Fig. 3. Spatial distribution, stoichiometry, and diffusive behavior of loading intermediates observed in ATPγS.

a Histograms of the spatial distribution of fluorescent foci after a 2-min incubation in the flow cell. (i) Stacked bins representing foci containing 1 or 2 ORC (green) or colocalized ORC and MCM (orange), and (ii) foci containing 1 or 2 MCM (red) molecules. The overall stoichiometry distributions of these foci are shown in panel (iii). The gray bin labeled “other” accounts for all colocalized foci where either the ORC or MCM stoichiometry is 3 or higher. b As in a, but following an incubation time of 8 min. c As in a and b, but following a 30-min incubation in bulk, ×1000 dilution, and introduction into the flow cell. d Sample time traces and corresponding image to illustrate the motion of colocalized JF549-ORC (green) and JF646-MCM (red) acquired at a frame rate of 0.6 s. e–g Histograms of the diffusion constants of the loading intermediates shown in a–c. The populations of diffusion constants fit log-normal distributions (solid black lines), taking into account the error bars derived from bootstrapping the data set 100 times. e After a 2-min incubation in the flow cell, the fitted diffusion coefficients are (mean ± SEM, in units of kbp² s⁻¹): ORC: 0.02 ± 0.04 and 1.0 ± 0.4 (p = 0.008 by one-way ANOVA); O-M: 0.07 ± 0.06; MCM: 0.009 ± 0.005 and 1.0 ± 0.3 (p = 0.04 by one-way ANOVA). f After an 8 min incubation, the diffusion coefficients are (mean ± SEM, in kbp² s⁻¹): ORC: 0.01 ± 0.02 and 0.28 ± 0.09 (p = 0.007 by one-way ANOVA); O-M: 0.012 ± 0.007 and 0.39 ± 0.09 (p < 0.0001 by one-way ANOVA); MCM: 0.9 ± 2.3. g After the bulk 30-min incubation and introduction into the flow cell, the diffusion coefficients are (mean ± SEM, in kbp² s⁻¹): ORC: 0.008 ± 0.009; O-M: 0.006 ± 0.003; MCM: 0.04 ± 0.06. h Summary of the fitted diffusion constants in e–g for different incubation times and conditions (e.g., in-flow-cell or bulk).

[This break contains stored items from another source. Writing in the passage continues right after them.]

import Summits.Ventures.PercRepro.C025ProfileGirthSuccSuccDual
import Summits.Ventures.PercRepro.C025ProfileGirthPred
import Summits.Ventures.PercRepro.C025ProfileGirthTable

/-!
# THE ROW `(q, q+2)` AT GIRTH `≥ q+1` — THE DUAL INEQUALITY IS A THEOREM, HENCE THE ROW (night-3 g20)

**THEOREM (`dual_count`).** Let `M` be a finite matroid in which every set of at most `q` points is independent, `A ⊆ E`
with `m` points and `p ≤ ρ(A)`, `q + 2 ≤ p`.  Then `C(p, 2) · C(m − 2, q) ≤ C(q+2, 2) · #{independent (q+2)-subsets of A}`.
PROOF by induction on `q`, and for fixed `q` on `m`.  `q = 0`: the pairs of an independent `p`-subset.  `q + 1`: if `A` is
independent, `C(m,2) · C(m−2, q+1) = C(q+3, 2) · C(m, q+3)`.  Otherwise take a basis `Z` of `A` and `x ∈ A ∖ Z`; the
independent `(q+3)`-subsets of `A` are those of `A ∖ x` (`f₁`) plus the sets `U ∪ {x}` with `U` an independent `(q+2)`-set
of the contraction `M ／ {x}` inside `A ∖ x` (`f₂`).  The inner induction at `(M, A ∖ x, p)` (`Z ⊆ A ∖ x` keeps the rank)
gives `C(p,2) · C(m−3, q+1) ≤ C(q+3,2) · f₁`; the outer induction at `(M ／ {x}, A ∖ x, p − 1)` (a basis through `x`,
minus `x`; every `q`-set of `M ／ {x}` is independent since every `(q+1)`-set of `M` is) gives
`C(p−1, 2) · C(m−3, q) ≤ C(q+2, 2) · f₂`, and `(q+3) · C(p−1, 2) ≥ (q+1) · C(p, 2)` exactly when `p ≥ q + 3`; Pascal's rule
`C(m−2, q+1) = C(m−3, q+1) + C(m−3, q)` closes.
**COROLLARIES.** `dual_of_girth` — (DUAL_B) for every `q`-subset; **`profileIneq_succ_succ_of_girth (hq : 1 ≤ q) (hg) (hrank :
q + 3 ≤ ρ(E)) : Profile.ProfileIneq M q (q + 2)`** — THE ROW `(q, q+2)` OF (Π) (C-032) AT GIRTH `≥ q + 1`, and
`profileIneq_succ_succ_of_girth_all` at every rank; **`rls_succ_succ_succ_of_girth (hq : 2 ≤ q) (hg) : ThmN.RLS M (q+3) q`** —
C-025 AT `(q+3, q)` ON EVERY FINITE MATROID OF GIRTH `≥ q + 1`; `rls_of_girth_pred_all (p q) (hq : 2 ≤ q) (hpq : q + 3 ≤ p)
(every set of ≤ p−3 points independent) : ThmN.RLS M p q` — C-025 at every `(p, q)`, `p ≥ q + 3`, at girth `≥ p − 2`.
No `def`, no `instance`, no notation.  Axioms: standard.
-/

open scoped Matroid

namespace PercRepro

open Set Finset ThmH Staged

namespace GirthRows

variable {α : Type} [DecidableEq α]

open scoped Classical in
/-- The independent `(k+1)`-subsets of `A` split by whether they contain `x ∈ A`: those inside `A ∖ x`, and the sets
`U ∪ {x}` with `U` a `k`-subset of `A ∖ x`. -/
theorem card_filter_indep_powersetCard_split (M : Matroid α) (A : Finset α) {x : α} (hx : x ∈ A) (k : ℕ) :
    ((A.powersetCard (k + 1)).filter (fun U : Finset α => M.Indep (U : Set α))).card =
      (((A.erase x).powersetCard (k + 1)).filter (fun U : Finset α => M.Indep (U : Set α))).card +
        (((A.erase x).powersetCard k).filter (fun U : Finset α => M.Indep ((insert x U : Finset α) : Set α))).card := by
  have hxA' : x ∉ A.erase x := Finset.notMem_erase x A
  have hA : A = insert x (A.erase x) := (Finset.insert_erase hx).symm
  conv_lhs => rw [hA]
  rw [Finset.powersetCard_succ_insert hxA', Finset.filter_union, Finset.card_union_of_disjoint, Finset.filter_image,
    Finset.card_image_of_injOn]
  · intro U hU U' hU' heq
    rw [Finset.mem_coe, Finset.mem_filter, Finset.mem_powersetCard] at hU hU'
    have h1 : x ∉ U := fun h => hxA' (hU.1.1 h)
    have h2 : x ∉ U' := fun h => hxA' (hU'.1.1 h)
    rw [← Finset.erase_insert h1, ← Finset.erase_insert h2, heq]
  · rw [Finset.disjoint_left]
    intro U hU hU'
    rw [Finset.mem_filter, Finset.mem_powersetCard] at hU
    rw [Finset.mem_filter, Finset.mem_image] at hU'
    obtain ⟨V, _, hVU⟩ := hU'.1
    have : x ∈ U := hVU ▸ Finset.mem_insert_self x V
    exact hxA' (hU.1.1 this)

open scoped Classical in
/-- **THE DUAL INEQUALITY** (`dual_count`): for every finite matroid in which every set of at most `q` points is
independent, every `A ⊆ E` and every `p ≤ ρ(A)` with `q + 2 ≤ p`:
`C(p, 2) · C(#A − 2, q) ≤ C(q+2, 2) · #{independent (q+2)-subsets of A}`. -/
theorem dual_count (q : ℕ) : ∀ (M : Matroid α) [M.Finite] (A : Finset α), A ⊆ gr M →
    (∀ T ⊆ M.E, T.encard ≤ q → M.Indep T) → ∀ p : ℕ, ((p : ℕ) : ℕ∞) ≤ M.eRk (A : Set α) → q + 2 ≤ p →
    p.choose 2 * (A.card - 2).choose q ≤
      (q + 2).choose 2 * ((A.powersetCard (q + 2)).filter (fun U : Finset α => M.Indep (U : Set α))).card := by
  induction q with
  | zero =>
    intro M _ A hAg _ p hp hqp
    -- an independent `p`-subset of `A` and its pairs
    have hAE : (A : Set α) ⊆ M.E := by rw [← coe_gr]; exact_mod_cast hAg
    obtain ⟨Z, hZ⟩ := M.exists_isBasis (A : Set α) hAE
    have hpZ : ((p : ℕ) : ℕ∞) ≤ Z.encard := by rw [hZ.encard_eq_eRk]; exact hp
    obtain ⟨Z₀, hZ₀Z, hZ₀c⟩ := Set.exists_subset_encard_eq hpZ
    have hfin : Z₀.Finite := Set.finite_of_encard_eq_coe hZ₀c
    have hZ₀i : M.Indep Z₀ := hZ.indep.subset hZ₀Z
    have hZ₀A : hfin.toFinset ⊆ A := by
      rw [Set.Finite.toFinset_subset]
      exact hZ₀Z.trans hZ.subset
    have hcard : hfin.toFinset.card = p := by
      have := hZ₀c
      rw [Set.Finite.encard_eq_coe_toFinset_card hfin] at this
      exact_mod_cast this
    have hsub : hfin.toFinset.powersetCard 2 ⊆ (A.powersetCard 2).filter (fun U : Finset α => M.Indep (U : Set α)) := by
      intro U hU
      rw [Finset.mem_powersetCard] at hU
      rw [Finset.mem_filter, Finset.mem_powersetCard]
      refine ⟨⟨hU.1.trans hZ₀A, hU.2⟩, ?_⟩
      apply hZ₀i.subset
      rw [← Set.Finite.coe_toFinset hfin]
      exact_mod_cast hU.1
    have := Finset.card_le_card hsub
    rw [Finset.card_powersetCard, hcard] at this
    simpa using this
  | succ q ihq =>
    intro M _ A
    -- inner induction on `#A`
    suffices h : ∀ k, ∀ (M : Matroid α) [M.Finite] (A : Finset α), A.card = k → A ⊆ gr M →
        (∀ T ⊆ M.E, T.encard ≤ (q + 1 : ℕ) → M.Indep T) → ∀ p : ℕ, ((p : ℕ) : ℕ∞) ≤ M.eRk (A : Set α) →
        q + 1 + 2 ≤ p →
        p.choose 2 * (A.card - 2).choose (q + 1) ≤
          (q + 1 + 2).choose 2 * ((A.powersetCard (q + 1 + 2)).filter (fun U : Finset α => M.Indep (U : Set α))).card from
      h A.card M A rfl
    intro k
    induction k using Nat.strong_induction_on with
    | _ k ihk =>
    intro M _ A hk hAg hg p hp hqp
    have hAE : (A : Set α) ⊆ M.E := by rw [← coe_gr]; exact_mod_cast hAg
    by_cases hAi : M.Indep (A : Set α)
    · -- `A` independent: equality with `p ≤ #A`
      have hall : (A.powersetCard (q + 1 + 2)).filter (fun U : Finset α => M.Indep (U : Set α)) = A.powersetCard (q + 1 + 2) := by
        apply Finset.filter_true_of_mem
        intro U hU
        exact hAi.subset (Finset.coe_subset.2 (Finset.mem_powersetCard.1 hU).1)
      rw [hall, Finset.card_powersetCard]
      have hpA : p ≤ A.card := by
        have h1 : ((p : ℕ) : ℕ∞) ≤ ((A.card : ℕ) : ℕ∞) := by
          refine hp.trans ?_
          rw [← Set.encard_coe_eq_coe_finsetCard]
          exact M.eRk_le_encard _
        exact_mod_cast h1
      have hid := Nat.choose_mul (n := A.card) (k := q + 1 + 2) (s := 2) (by omega)
      have h3 : q + 1 + 2 - 2 = q + 1 := by omega
      rw [h3] at hid
      calc p.choose 2 * (A.card - 2).choose (q + 1) ≤ A.card.choose 2 * (A.card - 2).choose (q + 1) :=
            Nat.mul_le_mul_right _ (Nat.choose_le_choose 2 hpA)
        _ = A.card.choose (q + 1 + 2) * (q + 1 + 2).choose 2 := hid.symm
        _ = (q + 1 + 2).choose 2 * A.card.choose (q + 1 + 2) := mul_comm _ _
    · -- `A` dependent: a basis `Z` of `A` and a point `x ∈ A ∖ Z`
      obtain ⟨Z, hZ⟩ := M.exists_isBasis (A : Set α) hAE
      have hZne : Z ≠ (A : Set α) := fun h => hAi (h ▸ hZ.indep)
      obtain ⟨x, hxA, hxZ⟩ : ∃ x ∈ A, x ∉ Z := by
        by_contra hcon
        push Not at hcon
        apply hZne
        apply Set.Subset.antisymm hZ.subset
        intro z hz
        exact hcon z (Finset.mem_coe.1 hz)
      set A' := A.erase x with hA'
      have hA'g : A' ⊆ gr M := (Finset.erase_subset _ _).trans hAg
      have hA'c : A'.card = k - 1 := by rw [hA', Finset.card_erase_of_mem hxA, hk]
      have hk1 : 1 ≤ k := by rw [← hk]; exact Finset.card_pos.2 ⟨x, hxA⟩
      have hxE : x ∈ M.E := hAE (Finset.mem_coe.2 hxA)
      -- `{x}` is independent (every `1`-set is)
      have hxi : M.Indep ({x} : Set α) := by
        apply hg _ (Set.singleton_subset_iff.2 hxE)
        rw [Set.encard_singleton]
        exact_mod_cast (by omega : 1 ≤ q + 1)
      -- (1) the inner induction at `(M, A', p)`: `Z ⊆ A'` keeps the rank
      have hZA' : Z ⊆ (A' : Set α) := by
        intro z hz
        rw [hA', Finset.coe_erase]
        exact ⟨hZ.subset hz, fun h => hxZ (h ▸ hz)⟩
      have hp' : ((p : ℕ) : ℕ∞) ≤ M.eRk (A' : Set α) := by
        refine hp.trans ?_
        rw [← hZ.encard_eq_eRk]
        exact hZ.indep.encard_le_eRk_of_subset hZA'
      have h1 := ihk (k - 1) (by omega) M A' hA'c hA'g hg p hp' hqp
      -- (2) the outer induction at `(M ／ {x}, A', p − 1)`
      haveI : (M ／ ({x} : Set α)).Finite := Matroid.contract_finite
      have hgrC : A' ⊆ gr (M ／ ({x} : Set α)) := by
        rw [← Finset.coe_subset, coe_gr, Matroid.contract_ground, hA', Finset.coe_erase]
        exact Set.sdiff_subset_sdiff_left hAE
      have hgC : ∀ T ⊆ (M ／ ({x} : Set α)).E, T.encard ≤ (q : ℕ) → (M ／ ({x} : Set α)).Indep T := by
        intro T hT hTc
        rw [Matroid.contract_ground] at hT
        rw [hxi.contract_indep_iff]
        have hxT : x ∉ T := fun h => (hT h).2 rfl
        refine ⟨Set.disjoint_singleton_right.2 hxT, ?_⟩
        apply hg
        · exact Set.union_subset (hT.trans Set.sdiff_subset) (Set.singleton_subset_iff.2 hxE)
        · rw [Set.union_singleton, Set.encard_insert_of_notMem hxT]
          calc T.encard + 1 ≤ (q : ℕ∞) + 1 := add_le_add hTc (le_refl 1)
            _ = ((q + 1 : ℕ) : ℕ∞) := by push_cast; rfl
      -- a basis of `A` through `x`, minus `x`, is independent in the contraction
      obtain ⟨Z₂, hZ₂, hxZ₂⟩ := hxi.subset_isBasis_of_subset (Set.singleton_subset_iff.2 (Finset.mem_coe.2 hxA)) hAE
      have hxZ₂' : x ∈ Z₂ := hxZ₂ rfl
      have hZ₂i : (M ／ ({x} : Set α)).Indep (Z₂ \ {x}) := by
        rw [hxi.contract_indep_iff]
        refine ⟨Set.disjoint_sdiff_left, ?_⟩
        rw [Set.sdiff_union_of_subset (Set.singleton_subset_iff.2 hxZ₂')]
        exact hZ₂.indep
      have hZ₂A' : Z₂ \ {x} ⊆ (A' : Set α) := by
        rw [hA', Finset.coe_erase]
        exact Set.sdiff_subset_sdiff_left hZ₂.subset
      have hpC : (((p - 1 : ℕ) : ℕ) : ℕ∞) ≤ (M ／ ({x} : Set α)).eRk (A' : Set α) := by
        refine le_trans ?_ (hZ₂i.encard_le_eRk_of_subset hZ₂A')
        have h1 := Set.encard_sdiff_singleton_add_one hxZ₂'
        rw [hZ₂.encard_eq_eRk] at h1
        have h2 : ((p : ℕ) : ℕ∞) ≤ (Z₂ \ {x}).encard + 1 := by rw [h1]; exact hp
        have h3 : ((p - 1 : ℕ) : ℕ∞) + 1 ≤ (Z₂ \ {x}).encard + 1 := by
          calc ((p - 1 : ℕ) : ℕ∞) + 1 = ((p - 1 + 1 : ℕ) : ℕ∞) := by push_cast; rfl
            _ = ((p : ℕ) : ℕ∞) := by congr 1; omega
            _ ≤ (Z₂ \ {x}).encard + 1 := h2
        exact (ENat.add_le_add_iff_right (by simp)).1 h3
      have h2 := ihq (M ／ ({x} : Set α)) A' hgrC hgC (p - 1) hpC (by omega)
      -- (3) the split of the independent `(q+3)`-subsets of `A`
      have hsplit := card_filter_indep_powersetCard_split M A hxA (q + 2)
      -- the sets `insert x U` are independent iff `U` is independent in the contraction
      have hiff : ∀ U ∈ A'.powersetCard (q + 2),
          M.Indep ((insert x U : Finset α) : Set α) ↔ (M ／ ({x} : Set α)).Indep (U : Set α) := by
        intro U hU
        rw [Finset.mem_powersetCard] at hU
        have hxU : x ∉ U := fun h => Finset.notMem_erase x A (hU.1 h)
        rw [hxi.contract_indep_iff, Finset.coe_insert, Set.union_singleton]
        constructor
        · intro h
          exact ⟨Set.disjoint_singleton_right.2 (fun h' => hxU (Finset.mem_coe.1 h')), h⟩
        · intro h
          exact h.2
      have hcount : (((A'.powersetCard (q + 2)).filter
          (fun U : Finset α => M.Indep ((insert x U : Finset α) : Set α))).card =
          ((A'.powersetCard (q + 2)).filter (fun U : Finset α => (M ／ ({x} : Set α)).Indep (U : Set α))).card) := by
        congr 1
        exact Finset.filter_congr hiff
      rw [hcount] at hsplit
      -- (4) the arithmetic
      have hpas : (A.card - 2).choose (q + 1) = (A'.card - 2).choose (q + 1) + (A'.card - 2).choose q := by
        have hm : A.card - 2 = (A'.card - 2) + 1 := by
          rw [hA'c, hk]
          have : q + 1 + 2 ≤ k := by
            have : ((p : ℕ) : ℕ∞) ≤ ((A.card : ℕ) : ℕ∞) := by
              refine hp.trans ?_
              rw [← Set.encard_coe_eq_coe_finsetCard]
              exact M.eRk_le_encard _
            have : p ≤ A.card := by exact_mod_cast this
            omega
          omega
        rw [hm, Nat.choose_succ_succ', add_comm]
      -- from `h2`: `(q+1) · C(q+3,2) · f₂ ≥ (q+3) · C(p−1,2) · C(#A'−2, q) ≥ (q+1) · C(p,2) · C(#A'−2, q)`
      have hq3 : (q + 3) * (p - 1).choose 2 ≥ (q + 1) * p.choose 2 := by
        obtain ⟨p', rfl⟩ : ∃ p', p = p' + 1 := ⟨p - 1, by omega⟩
        simp only [Nat.add_sub_cancel]
        have hp' : q + 2 ≤ p' := by omega
        have hQ : ((q : ℚ) + 3) * ((p'.choose 2 : ℕ) : ℚ) ≥ ((q : ℚ) + 1) * (((p' + 1).choose 2 : ℕ) : ℚ) := by
          rw [Nat.cast_choose_two, Nat.cast_choose_two]
          push_cast
          have hp'Q : (q : ℚ) + 2 ≤ p' := by exact_mod_cast hp'
          have hp'0 : (0 : ℚ) ≤ p' := by positivity
          nlinarith [mul_nonneg hp'0 (sub_nonneg.2 hp'Q)]
        exact_mod_cast hQ
      have hmain : (q + 1 + 2).choose 2 * ((A'.powersetCard (q + 2)).filter
          (fun U : Finset α => (M ／ ({x} : Set α)).Indep (U : Set α))).card ≥ p.choose 2 * (A'.card - 2).choose q := by
        -- multiply `h2` by `q + 3` and use `(q+3) C(q+2,2) = (q+1) C(q+3,2)`
        have hc1 : (q + 3) * (q + 2).choose 2 = (q + 1) * (q + 1 + 2).choose 2 := by
          have := Nat.choose_mul_succ_eq (q + 2) 2
          have h3 : q + 2 + 1 - 2 = q + 1 := by omega
          rw [h3] at this
          rw [mul_comm, this, mul_comm]
        have h2' : (q + 3) * ((q + 2).choose 2 * ((A'.powersetCard (q + 2)).filter
            (fun U : Finset α => (M ／ ({x} : Set α)).Indep (U : Set α))).card) ≥
            (q + 3) * ((p - 1).choose 2 * (A'.card - 2).choose q) := Nat.mul_le_mul_left _ h2
        have h3 : (q + 1) * ((q + 1 + 2).choose 2 * ((A'.powersetCard (q + 2)).filter
            (fun U : Finset α => (M ／ ({x} : Set α)).Indep (U : Set α))).card) ≥
            (q + 1) * (p.choose 2 * (A'.card - 2).choose q) := by
          calc (q + 1) * ((q + 1 + 2).choose 2 * _) = (q + 3) * ((q + 2).choose 2 * _) := by
                rw [← mul_assoc, ← hc1, mul_assoc]
            _ ≥ (q + 3) * ((p - 1).choose 2 * (A'.card - 2).choose q) := h2'
            _ = ((q + 3) * (p - 1).choose 2) * (A'.card - 2).choose q := by ring
            _ ≥ ((q + 1) * p.choose 2) * (A'.card - 2).choose q := Nat.mul_le_mul_right _ hq3
            _ = (q + 1) * (p.choose 2 * (A'.card - 2).choose q) := by ring
        exact Nat.le_of_mul_le_mul_left h3 (by omega)
      rw [hpas, Nat.mul_add, hsplit, Nat.mul_add]
      exact Nat.add_le_add h1 hmain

Fig. 4. Spatial distribution, stoichiometry, and diffusive behavior of MCM in ATP after HSW.

a The fraction of ORC and MCM complexes that survive an in-situ HSW following incubation in ATPγS (left) or ATP (right). Percentages are the ratio of the total fluorescence of ORC (green) or MCM (red) before and after the HSW. Open circles are individual measurements, while the filled dots and error bars are the sample mean and S.D., respectively. In ATPγS (green), N = 6, whereas in ATP, N = 11. b (i–ii) The spatial distributions of the fluorescent foci, and (iii) the overall stoichiometry distribution. The gray bin labeled “other” accounts for all foci with ORC or MCM stoichiometries higher than 3. c Images and sample time traces that illustrate the motion of foci initially containing one (light red) or two (red) MCM. d Histograms of the diffusion constants of foci containing a single MCM (i) or two MCM (ii). Log-normal fits to the distributions of single (double) MCMs yield mean ± SEM of 0.006 ± 0.002 kbp² s⁻¹ (0.004 ± 0.001 kbp² s⁻¹), taking into account the error bars derived from bootstrapping the data set 100 times. e Summary plot of the diffusion constants derived from the data in d. f (i) Histogram of the diffusion constants of foci containing a single MCM (light red) or two MCM (red) imaged in high-salt buffer at an acquisition frequency of one frame every 120 s. The fitted diffusion coefficient was 0.0023 ± 0.0009 kbp² s⁻¹ (mean ± SEM). (ii) Histogram of the net displacements observed for the same MCM molecules as in (i). g (i) Histogram of the diffusion constants for foci containing dCas9-JF646 imaged in high-salt buffer at the same reduced acquisition frequency, with diffusion coefficient (3 ± 1) × 10⁻⁵ kbp² s⁻¹ (mean ± SEM). By one-way ANOVA, the distributions in f (i) and g (i) are statistically distinct (p < 0.0001). (ii) Histogram of the net displacements observed for the same dCas9 molecules as in (i).